I just got back from a Gun show in Richmond, VA with a good friend. He was looking for a Sig P226 and I wanted my G19. We looked all over and I had asked several other dealers about the price I wanted and got nowhere. Finally we found a guy that's actually from very close to us and he asked if we were both looking to buy today... I got my Glock 19 with adjustable sights for $510 out the door. My friend got his P226 for $740 otd. Both of us saved a good deal over what we had found anywhere else and are very happy with the deal. Here's a few pics.


----------



## BeefyBeefo (Jan 30, 2008)

Nice addition, and congrats on the purchase. :smt023


----------



## Gringoloco (Jan 12, 2009)

You picked that up for a good deal, they go for about $540ish out the door in my area. I will be picking up my GLOCK 19 shortly.


----------



## Ram Rod (Jan 16, 2008)

Congratulations!
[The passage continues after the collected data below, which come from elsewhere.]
import Literature.RingTheory.CohomologyAnnihilator.AnnihilationOfCohomologyProofs
import Mathlib.RingTheory.RegularLocalRing.Polynomial
import Mathlib.RingTheory.LocalProperties.ProjectiveDimension
import Mathlib.RingTheory.KrullDimension.Field
import HarnessLib

/-!
# The cohomology annihilator of a regular ring; Hilbert's syzygy theorem (global dimension form)

Topic: `Literature/RingTheory/CohomologyAnnihilator`. Globalisation of `RegularLocalRing.lean`:
for a REGULAR ring `A` (all localisations at primes regular local rings, Mathlib's
`IsRegularRing`) of Krull dimension `≤ n`, every finitely generated module has projective
dimension `≤ n`, i.e. `caⁿ⁺¹(A) = A` ([IyengarTakahashi2014, Example 2.5]: "`gldim Λ ≤ d` iff
`caᵈ⁺¹(Λ) = Z(Λ)`"); projective dimension is tested at the maximal ideals (Mathlib's
`hasProjectiveDimensionLE_iff_forall_maximalSpectrum`) and `A_𝔪` is regular local of dimension
`ht 𝔪 ≤ n` (Serre, `RegularLocalRing.lean` / `AnnihilationOfCohomologyProofs.lean`).

In particular — **Hilbert's syzygy theorem** in the form `gldim k[x₁, …, x_d] = d` — the
polynomial ring in `d` variables over a field has `caᵈ⁺¹ = (1)`
(`cohomologyAnnihilatorOfDegree_mvPolynomial_eq_top`; regularity of polynomial rings over regular
rings is Mathlib's `MvPolynomial.isRegularRing_of_isRegularRing`). This is the input
"`A` is noetherian and of finite global dimension" of a (separable) Noether normalisation in
[IyengarTakahashi2014, §3 (Separable noether normalization), Proposition 3.4, Theorem 3.6].

## References

* S. B. Iyengar, R. Takahashi, *Annihilation of cohomology and strong generation of module
  categories*, IMRN 2016; arXiv:1404.1476 — Example 2.5, §3. [`IyengarTakahashi2014`]
-/

noncomputable section

open CategoryTheory CategoryTheory.Abelian IsLocalRing

universe u

namespace Literature.RingTheory.CohomologyAnnihilator

variable (A : Type u) [CommRing A]

/-- **A regular ring of Krull dimension `≤ n` has global dimension `≤ n`**, in the language of
the cohomology annihilator: `caⁿ⁺¹(A) = A`, i.e. `Extⁱ_A(M, N) = 0` for all finitely generated
`M`, `N` and `i ≥ n + 1`. Proof: by [IyengarTakahashi2014, Example 2.5] it suffices that every
finitely generated `M` has projective dimension `≤ n`; this is tested at the maximal ideals `𝔪`,
where `A_𝔪` is a regular local ring of dimension `ht 𝔪 ≤ n`, so `Ext^{≥ n+1}_{A_𝔪} = 0` on
finitely generated modules (Serre). [cite: IyengarTakahashi2014, Example 2.5] -/
theorem cohomologyAnnihilatorOfDegree_eq_top_of_isRegularRing [IsRegularRing A] {n : ℕ}
    (hn : ringKrullDim A ≤ n) : cohomologyAnnihilatorOfDegree A (n + 1) = ⊤ := by
  refine cohomologyAnnihilatorOfDegree_eq_top_of_hasProjectiveDimensionLT fun M hM => ?_
  haveI := hM
  change HasProjectiveDimensionLE M n
  rw [ModuleCat.hasProjectiveDimensionLE_iff_forall_maximalSpectrum]
  intro m
  haveI : Module.Finite (Localization.AtPrime m.asIdeal)
      (M.localizedModule m.asIdeal.primeCompl) :=
    Module.Finite.of_isLocalizedModule m.asIdeal.primeCompl
      (M.localizedModuleMkLinearMap m.asIdeal.primeCompl)
  have hht : m.asIdeal.height ≤ n := by
    have h := (Ideal.height_le_ringKrullDim_of_isPrime (I := m.asIdeal)).trans hn
    exact_mod_cast h
  have htop : cohomologyAnnihilatorOfDegree (Localization.AtPrime m.asIdeal) (n + 1) = ⊤ := by
    rw [cohomologyAnnihilatorOfDegree_eq_top_iff]
    intro i hi M' N' hM' hN' e
    exact ext_eq_zero_of_isRegularLocalRing_localization m.asIdeal hht hi M' N' e
  exact hasProjectiveDimensionLT_of_cohomologyAnnihilatorOfDegree_eq_top htop _

/-- A regular ring of finite Krull dimension has `ca(A) = A`. [cite: IyengarTakahashi2014, Example 2.5] -/
theorem cohomologyAnnihilator_eq_top_of_isRegularRing [IsRegularRing A] [FiniteRingKrullDim A] :
    cohomologyAnnihilator A = ⊤ := by
  obtain ⟨n, hn⟩ := Literature.AlgebraicGeometry.Resolution.ringKrullDim_eq_nat A
  exact cohomologyAnnihilator_eq_top_iff.mpr
    ⟨n + 1, cohomologyAnnihilatorOfDegree_eq_top_of_isRegularRing A hn.le⟩

/-- Over a regular ring of Krull dimension `≤ n`, `Extⁱ_A(M, N) = 0` for finitely generated `M`,
`N` and `i ≥ n + 1` (`gldim A ≤ dim A`). [cite: IyengarTakahashi2014, Example 2.5] -/
theorem ext_eq_zero_of_isRegularRing [IsRegularRing A] {n : ℕ} (hn : ringKrullDim A ≤ n) {i : ℕ}
    (hi : n + 1 ≤ i) (M N : ModuleCat.{u} A) [Module.Finite A M] [Module.Finite A N]
    (e : Ext.{u} M N i) : e = 0 :=
  cohomologyAnnihilatorOfDegree_eq_top_iff.mp
    (cohomologyAnnihilatorOfDegree_eq_top_of_isRegularRing A hn) i hi M N ‹_› ‹_› e

/-- A field is a regular ring. [folklore] -/
theorem isRegularRing_of_field (k : Type u) [Field k] : IsRegularRing k := inferInstance

/-- **Hilbert's syzygy theorem** (global dimension form): the polynomial ring `k[x₁, …, x_d]`
over a field has `caᵈ⁺¹ = (1)`, i.e. `Extⁱ(M, N) = 0` for all finitely generated modules and
`i ≥ d + 1` — every finitely generated module has projective dimension `≤ d`. (Polynomial rings
over regular rings are regular, Mathlib's `MvPolynomial.isRegularRing_of_isRegularRing`, of Krull
dimension `d`.) [folklore] -/
theorem cohomologyAnnihilatorOfDegree_mvPolynomial_eq_top (k : Type u) [Field k] (d : ℕ) :
    cohomologyAnnihilatorOfDegree (MvPolynomial (Fin d) k) (d + 1) = ⊤ := by
  apply cohomologyAnnihilatorOfDegree_eq_top_of_isRegularRing
  rw [MvPolynomial.ringKrullDim_of_isNoetherianRing, ringKrullDim_eq_zero_of_field, zero_add,
    Nat.card_eq_fintype_card, Fintype.card_fin]

/-- Hilbert's syzygy theorem, `Ext` form: over `k[x₁, …, x_d]`, `Extⁱ(M, N) = 0` for finitely
generated `M`, `N` and `i ≥ d + 1`. [folklore] -/
theorem ext_mvPolynomial_eq_zero (k : Type u) [Field k] (d : ℕ) {i : ℕ} (hi : d + 1 ≤ i)
    (M N : ModuleCat.{u} (MvPolynomial (Fin d) k)) [Module.Finite (MvPolynomial (Fin d) k) M]
    [Module.Finite (MvPolynomial (Fin d) k) N] (e : Ext.{u} M N i) : e = 0 :=
  cohomologyAnnihilatorOfDegree_eq_top_iff.mp
    (cohomologyAnnihilatorOfDegree_mvPolynomial_eq_top k d) i hi M N ‹_› ‹_› e

end Literature.RingTheory.CohomologyAnnihilator

end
Yeah...you got a good deal on the G19. That's what they go for around here.


----------



## MavsX (Jan 19, 2009)

good work man. That G19 looks great. $510 sounds like a great price. I'm jealous.


----------



## perchjerk (Feb 5, 2009)

i got my NIB g19 OD at a gunshow for 442! after tax it was 470 something!


----------



## nky1129 (Nov 3, 2008)

I got my G19 for right around $500 after tax. But that was five months ago. The same shop now sells it for $585. Sounds like you got a good deal.


----------



## Brevard (Jan 24, 2009)

About $525 with night sites and stuff here. So you didnt do bad at all.


----------



## Dr.Lu (Feb 20, 2009)

the demand now for a G19 in my area is very high ..one shop was askin for 575 and they had to order since none were in stock. Another shop i went to had it for 610 and that G19 was the one with 10 round mags!! unbelievable . Of course this doesnt factor in the 6% tax South FL that you have to add on top


----------



## Brevard (Jan 24, 2009)

I just got a g30sf with night sights and 2 10 round clips and whatever else it comes with for $622 with tax.


----------



## BeefyBeefo (Jan 30, 2008)

Brevard said:


> I just got a g30sf with night sights and 2 10 round *clips* and whatever else it comes with for $622 with tax.


Are the clips to keep your hair out of your eyes while you shoot?

:smt033


----------



## babs (Nov 30, 2007)

That's a good price.. The glocks are $540 here before tax tag and title.


----------